**RECORD EXCERPTS**
/-!
# Claim skeleton (D-0090 NS-CLAIMS, C159): Washburn 2026 — «Global regularity for the 3D
# incompressible Navier–Stokes equations via the Topological Frustration Pinch»

Typed skeleton of Jonathan Washburn (Recognition Science Research Institute, Austin), *Global
Regularity for the 3D Incompressible Navier–Stokes Equations via the Topological Frustration
Pinch*, Zenodo record 19490305 (concept 19490304, one version, 2026-04-10; file
«NS-Topological-Frustration-Pinch-Unconditional.pdf», 18 pp., PDF sha16 `5136fd99b8db3211`; PDF page =
printed page = file `pNNN`) = bib `Washburn2026`, text of record of cell `ns-claims` row C159 (census
pin `run/shared/lean/pub/ns-claims/census/texts/Washburn2026/`, README sha16 `bdff9106efc458ba`; line
numbers `l.N` = lines of `pages/pNNN.txt`; lit seat's `sources/Washburn2026/LOCATORS.md` rev 2 sha16
`7179b1e123263367`). UNREFEREED CLAIM under adjudication — NOTHING in this file asserts a step of the
paper: printed statements are `def … : Prop`; the `theorem`s are kernel compositions of the paper's
own implications and the Clay (A) identification through the tree's a priori vorticity door.
Verdict vocabulary is the refuter's / referee's.

## The claimed statement, as printed (Thm 1.1 p.3 l.2–7)
«Theorem 1.1 (Global regularity). Let u₀ ∈ H¹(R³) be smooth and divergence-free, and let u be the
corresponding smooth solution of (1.1) on its maximal interval of existence [0, T*). Then T* = ∞.»
((1.1) p.2 l.28–49: the unforced system on `ℝ³ × [0, T)` with `ν > 0`.) §10 p.15 l.9–26 «Proof of
Theorem 1.1. Assume for contradiction that T* < ∞. Step 1. Lemma 3.4 extracts a running-max ancient
element with |ω^∞(0,0)| = 1 and ‖ω^∞‖_{L∞} ≤ 1. Step 2. Theorem 4.4 … Theorem 5.1 … Corollary 5.3:
E_ω(z₀,R) ≤ C₁R⁵ + C₂R³. Step 3. Theorem 6.11 dissolves the zero-set defect. Theorem 7.5: ∇ξ ≡ 0
(direction constancy). Step 4. Lemma 8.3: b ≡ 0. Theorem 8.6: ρ ≡ 1. Corollary 8.7: ancient element is
rigid rotation. Step 5. Theorem 9.11: rigid rotation excluded by Theorem 9.9. Hence ω^∞ ≡ 0,
contradicting |ω^∞(0,0)| = 1.» Blow-up is meant in the Beale–Kato–Majda sense (Thm 3.1 p.5 l.3–8;
running-max normalisation by `‖ω(·,t)‖_{L∞}`, Def 3.2).

Two faces are typed: `ClaimedTheorem` (Thm 1.1 literal: EVERY smooth divergence-free `H¹` datum —
WIDER than Fefferman (4), hence at least as strong as (A) on the data axis; conclusion «T* = ∞» read
as: a smooth global solution exists) and `NoBlowup` (what §10 argues, typed for the tree's Clay door:
every finite-energy classical solution from a class-(4) datum on `[0, T)` has BOUNDED VORTICITY — the
right-hand side of `ClayVariants.clayR3_regularity_iff_aprioriVorticityBound`, hence ⇔ (A):
`clayA_of_noBlowup` / `noBlowup_of_clayA` PROVED).

## Vocabulary and Δ recorded
`ρ = |ω|`, `ξ = ω/|ω|` on `{ω ≠ 0}` (p.4 l.6–8; typed with the junk value `0` on `{ω = 0}`, every Step
that mentions `ξ` or `∇ξ` is restricted to `{ρ > 0}`), `σ = Sξ·ξ = ⟪∇u ξ, ξ⟫`, backward cylinders
`Q_r(x₀,t₀) = B_r(x₀) × (t₀ − r², t₀)` (p.4 l.3–5), `E_ω(z₀,r) = ∬_{Q_r(z₀)} ρ^{3/2}|∇ξ|²` (Def 2.5
p.4 l.90–96; typed as a lower Lebesgue integral — junk-free; `|∇ξ|` = operator norm of `fderiv`, the
paper's Frobenius norm differs by a factor ≤ √3, immaterial since all constants are ∃-quantified).
The ancient element's class `IsAE` = exactly what Lemmas 3.4–3.6 p.5 deliver and §§4–9 use: a classical
solution of the unforced system on `ℝ³ × (−∞, 0]` (tree `IsClassicalNSSolutionOn (Iic 0)`) with
smooth slices, `|ω| ≤ 1`, `|ω(0,0)| = 1`, and `sup_x ρ(x,t) = 1` for every `t ≤ 0` (Lemma 3.6). It is
NOT required to be bounded or mild (§8's rigid rotation `½(−x₂,x₁,0)`, Cor 8.7, has unbounded velocity
and must be a member for the printed chain to make sense). «Running-max blow-up limit of u₀» (Def 3.2 /
Lemma 3.4, used by Thm 9.11) = `IsRunningMaxLimit`: limits, uniform on compact sets slice by slice, of
rescalings `λ_k u(x_k + λ_k y, t_k + λ_k² s)` with `λ_k → 0` of one finite-energy classical solution from
`u₀`. The data/solution class for the chain is the tree's Clay class `Shlygin2026.IsDatum` /
`Shlygin2026.IsSol` (REUSED by import, C151: smooth, divergence free, rapid decay (4); classical on
`[0,T)`, finite energy) — NARROWER data than the printed `H¹`, so every universally quantified Step is
typed at most as strong as printed, and the Clay door applies verbatim.

## Architecture of the printed argument and the typed Steps (dependency order = §10's order)
* Step 1 = `Lemma34_Extraction` — Def 3.2 + Lemmas 3.3–3.6 p.5 l.9–73: BKM blow-up ⇒ a running-max
  ancient element (`IsAE`) that is a running-max limit of the solution. TRUE-type up to the class
  (compactness; the printed limit is a «suitable weak solution», smoothness from Lemma 3.5).
* (inputs of Step 2, NOT typed in rev 1: Thm 4.4 (4.2) p.6 l.21–53 «∬_{Q_r(z₀)} ρ^{3/2}|σ_near(x;r)|
  ≤ C r⁵» and Thm 5.1/5.2 p.6 — the near/tail split `σ = σ_near(x;r) + σ_tail(x;r)` of Def 2.6 p.4
  l.98–100 is a Biot–Savart truncation at `B_r(x)` whose typing (singular integral of the strain
  kernel over a moving ball) is deferred; Remark 4.5 p.6: (4.2) «uses only ‖ω^∞‖_{L∞} ≤ 1 and
  |ξ| ≤ 1»; its printed proof is Hölder on `B_r` × the time length `r²`.)
* Step 2 = `Cor53_Coherence` — Corollary 5.3 (5.1) p.6 «E_ω(z₀, R) ≤ C₁R⁵ + C₂R³» for the ancient
  element, every `z₀` (with `t₀ ≤ 0`) and `0 < R ≤ 1` — the display §§7–10 consume.
* Step 3 = `Theorem611_TFPinch` — Thm 6.11 p.8 l.40–50 (i)–(iii), a calculus statement about
  `F_r(η) = Σᵢ wᵢ (J(e^{η−ϑᵢ}) + J(e^{η+ϑᵢ}))`, `J(x) = ½(x + x⁻¹) − 1` (Def 6.1 p.7, Def 6.9 p.8):
  strictly convex, unique minimiser `η = 0`, `F′(0) = 0`, `F(0) = 2Σwᵢ(cosh ϑᵢ − 1) ≥ 0` with equality
  iff all `ϑᵢ = 0`. TRUE-type (cosh calculus); (iv) «the minimizer is nonsingular at the zero node» is
  not a mathematical statement and is not typed.
* Step 4 = `Prop72_BelowStruwe` — Prop 7.2 p.9 l.16–43 «∬_{Q_δ(0,0)} |∇ξ|² ≤ E₀* ≪ 4π» with
  `δ = 1/(2C_Ser)` universal (Lemma 7.1), typed `∃ δ > 0, ∃ E₀ < 4π` (an UNNORMALISED space–time
  integral compared with the number `4π`; Thm 7.3 p.9 l.44–53 prints the ε-regularity hypothesis
  without the `r⁻³` of the paper's own (7.1) — typist's flag; Thm 7.3 itself, a lemma about the
  direction equation (2.4) with frozen coefficients, is not typed in rev 1).
* Step 5 = `Theorem74_GradBound` — Thm 7.4 p.9 l.54–64 «|∇ξ^∞(z₁)| ≤ 2C_S C_Ser/η whenever
  ρ^∞(z₁) ≥ η» (one constant for all `η > 0`).
* Step 6 = `Step1_75_Transfer` — Thm 7.5 proof Step 1 p.9 l.69–75: «By Theorem 6.11, this defect is
  absent: the J-optimal geometric mean cancels the singular odd mode, so ξ extends smoothly across
  {ρ = 0}. Consequently there exists a universal constant C_∞ < ∞ with |∇ξ^∞| ≤ C_∞ everywhere» —
  typed on `{ρ > 0}` (the extension itself is not given a definition in print). This is the sentence
  that applies the graph/cost statement Thm 6.11 to the PDE object (LOCATORS §3: «no lemma connects
  F_r to the PDE (2.4)»).
* Step 7 = `Display74_Damping` — (7.4) p.10 l.109–124, the «RS cost-contraction mechanism ([8] …) In
  the parabolic setting this translates to a pointwise damping inequality: at any z₀ with ρ ≥ ¼,
  w(z₀) ≤ (C_mv/r⁵)∬_{Q_r(z₀)} ρ^{3/2}|σ| + C_bdy r⁻²» (`w = |∇ξ|²`), typed for `0 < r ≤ 1`; cited to
  the author's manuscript [8], no PDE proof printed. ((7.2), (7.3), (7.5) and the «ancient steady
  state» display p.12 l.65–70 are further unproved displays of the same proof — docstring only.)
* Step 8 = `Theorem75_DirectionConstancy` — Thm 7.5 p.9 l.65–66 «∇ξ^∞ ≡ 0 on R³ × (−∞, 0]», typed on
  `{ρ > 0}`, together with the form §8 p.12 l.84–86 USES («ξ^∞ ≡ b₀ for some constant b₀ ∈ S²»):
  `Theorem75_const`.
* Step 9 = `Theorem86_RhoOne` — Lemmas 8.1–8.4, Thm 8.5, Thm 8.6 p.12 l.87 – p.13 l.30: constant
  direction ⇒ `ρ^∞ ≡ 1`.
* Step 10 = `Cor87_RigidRotation` — Cor 8.7 p.13 l.31–38 «u^∞ = ½(−x₂, x₁, 0) + c(t)» (about the axis
  `b₀`; printed proof: «2D Biot–Savart … v = ½(−x₂,x₁) + ∇φ with Δφ = 0. Smoothness and absence of
  faster-than-linear growth force ∇φ to be at most a time-dependent constant»). Typist's flag: linear
  flows `½ b₀ × x + Mx` with `M` symmetric trace-free, `M b₀ = 0` (e.g. plane Couette `(x₂, 0, 0)` =
  rotation + strain) have `ρ ≡ 1`, `ξ ≡ ∓e₃`, linear growth, and are classical ancient solutions.
* Step 11 = `Theorem911_NoRigidLimit` — Thm 9.11 p.14 l.28 – p.15 l.8 «The rigid rotation u_rig cannot
  arise as a running-max blow-up limit of any u₀ ∈ H¹(R³)» (typed for Clay data ⊂ H¹; any axis, any
  drift `c(t)`). Its printed proof (Steps 1–4: «finite linking budget», «infinite unlinking
  required», Thm 9.9's «C_link ≥ |ΔLk| ln φ» with `φ` the golden ratio (Def 9.6 «elementary ledger bit
  cost»), «Fredholm index −∞») uses «topological action C_link», «J-cost budget», «linking density»
  — none defined for a Navier–Stokes solution in the text (deferred to the author's manuscripts
  [8], [10], [11]); Thm 9.9 / Def 9.6 / Lemma 9.7 are therefore not typed as Steps.

COMPOSITION (PROVED, pure logic, §10 p.15): `noBlowup_of_steps : Lemma34_Extraction →
Theorem75_const → Theorem86_RhoOne → Cor87_RigidRotation → Theorem911_NoRigidLimit → NoBlowup`
(binder order = §10's Steps 1, 3, 4, 4, 5; Steps 2–7 above are the printed SUPPORT of binder 2 and
are typed alongside so that the first failing display inside Thm 7.5's proof can be keyed);
`clayA_of_noBlowup : NoBlowup → clayR3.Regularity` and the converse PROVED; `clayA_of_steps`;
`claimed_on_clayData_of_noBlowup` (Thm 1.1 on Clay data). `ClaimedTheorem` (H¹ data) is not reached
from `NoBlowup` in the kernel (wider data class; recorded, not a wrong-problem axis: the claim is
STRONGER than (A)).

Cell files: `claims/Washburn2026/CARD.md` (typist-7 g7; PREDICTION sealed 2026-08-27T11:57:17Z, sha16
4b5aecb8ef500330). WHAT THIS IS NOT: not a claim about NS regularity or blow-up; not a claim about
any author beyond the typed locator.
-/

noncomputable section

**EXERCISE**
Give back, exactly as written, the stretch from the line with "COMPOSITION (PROVED, pure" through the line with "are typed alongside", and no other lines from the records above.

**SOLUTION**
COMPOSITION (PROVED, pure logic, §10 p.15): `noBlowup_of_steps : Lemma34_Extraction →
Theorem75_const → Theorem86_RhoOne → Cor87_RigidRotation → Theorem911_NoRigidLimit → NoBlowup`
(binder order = §10's Steps 1, 3, 4, 4, 5; Steps 2–7 above are the printed SUPPORT of binder 2 and
are typed alongside so that the first failing display inside Thm 7.5's proof can be keyed);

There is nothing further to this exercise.